→ **TO DO**
Look through the listing below and report the lines that have the word "AlgebraicGeometry" in them.

→ **RECORDS SUPPLIED**
import Literature.AlgebraicGeometry.Motives.TateConjectureStrongFormFrobeniusPolynomial
import Literature.AlgebraicGeometry.Motives.AbelianVarietyHopf
import HarnessLib

/-!
# `S^{2d}(X × X)` implies that Frobenius acts semisimply on `H^*(X)` (Milne 2007 Th. 1.3;
# Milne 1986 Rem. 8.6; Kahn 2020 Th. 6.54)

Topic `Literature/AlgebraicGeometry/Motives`; THEOREMS ONLY (no definition, no named fact).

J. S. Milne, *The Tate conjecture over finite fields (AIM talk)*, arXiv:0709.3040, Th. 1.3 (held,
p. 4): «Let `X` be a variety over `𝔽` of dimension `d`. If `S^{2d}(X × X, ℓ)` is true, then every
Frobenius map `π` acts semisimply on `H^*(X, ℚ_ℓ)`. PROOF. If `a` occurs as an eigenvalue of `π` on
`H^r(X, ℚ_ℓ)`, then `1/a` occurs as an eigenvalue of `π` on `H^{2d-r}(X, ℚ_ℓ(d))` (by Poincaré
duality), and `H^r(X, ℚ_ℓ)_a ⊗ H^{2d-r}(X, ℚ_ℓ(d))_{1/a} ⊂ H^{2d}(X × X, ℚ_ℓ(d))_1` (Künneth formula),
from which the claim follows.» (Milne 1986 Rem. 8.6: «`T(X × X, ℓ, d)` implies `γ` acts semisimply on
the cohomology groups `H^i(X̄, ℚ_ℓ(r))`»; Kahn 2020 Th. 6.54 = Kahn 2004 th. 6:
«`S^d(X × X, l) ⟺ SS^i(X, l)` for all `i`».)

This file proves Milne's Th. 1.3 with its printed proof for the tree's abstract Galois Weil
cohomology `E` over a finite field `k` — for the eigenvalues of Frobenius that lie in the
coefficient field `K` (the printed argument works with an eigenvalue `a` and an eigenvector for
`1/a`; for `a ∉ K` it is applied after extending scalars, which is not done here):

* §1 (any field) **the external product is Galois equivariant with a twist on the second
  factor** — `χ(g)^t g(pr₁*a ∪ pr₂*b) = pr₁*(g a) ∪ pr₂*(χ(g)^t g b)` (`ρTwist_externalCup_right`;
  the untwisted case is the tree's `WeilDeligneKunneth.ρ_externalCup`, kept private here to avoid
  its module's import closure); the Poincaré pairing `Hⁱ(X) × H^{2d-i}(X)(d) → K` is invariant
  (`cupPairing_ρ_ρTwist`); the external product of non-zero classes is non-zero
  (`externalCup_ne_zero`, via the tree's `kunnethComponent_externalCup_self`; compare
  `WeilDeligneKunneth.injective_lift_externalCup`);
* §2 (pure linear algebra, namespace `Literature.LinearAlgebra.InvariantPairing`) **the eigenvalue
  `μ⁻¹` of `ψ` has the same geometric multiplicity as the eigenvalue `μ` of `φ`** for a perfect pairing
  invariant under `(φ, ψ)` (`finrank_ker_sub_smul_inv_eq`: «`1/a` occurs as an eigenvalue … by Poincaré
  duality»; from `finrank_ker_sub_one_eq` of row g37-#1 applied to `(μ⁻¹ φ, μ ψ)`);
* §3 (`k` finite) **MILNE 2007 TH. 1.3**: if `1` is a semisimple eigenvalue of the twisted Frobenius
  `χ(F)^d F` on `H^{2d}(X × X)` (`S^{2d}(X × X)`: `Ker ∩ Range = 0`), then for every `i` and every
  `μ ∈ K` the generalized eigenspace of `F` on `Hⁱ(X)` for `μ` is the eigenspace
  (`maxGenEigenspace_frobAction_eq_eigenspace`: «`π` acts semisimply on `H_a`»; twisted form
  `maxGenEigenspace_ρTwist_geomFrob_eq_eigenspace` via `eigenspace_smul_eq`); in particular
  `S(r)` holds for `X` in every codimension `r` (`ker_inf_range_eq_bot_of_self_product`).
  -- TODO(general form): eigenvalues outside `K` (semisimplicity of `F` as an endomorphism, Kahn's
  -- `SS^i`, follows for those `i` whose characteristic polynomial splits over `K`).

## Provenance

Lane `lit-hodgefound` (summit `HodgeConjecture`, Track 2 foundations library, Layer B: motives),
seat `lit-hodgefound-p29` (literature-prover, generation 37, row g37-#7).
-/

universe u v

→ **OUTPUT**
import Literature.AlgebraicGeometry.Motives.TateConjectureStrongFormFrobeniusPolynomial
import Literature.AlgebraicGeometry.Motives.AbelianVarietyHopf
Topic `Literature/AlgebraicGeometry/Motives`; THEOREMS ONLY (no definition, no named fact).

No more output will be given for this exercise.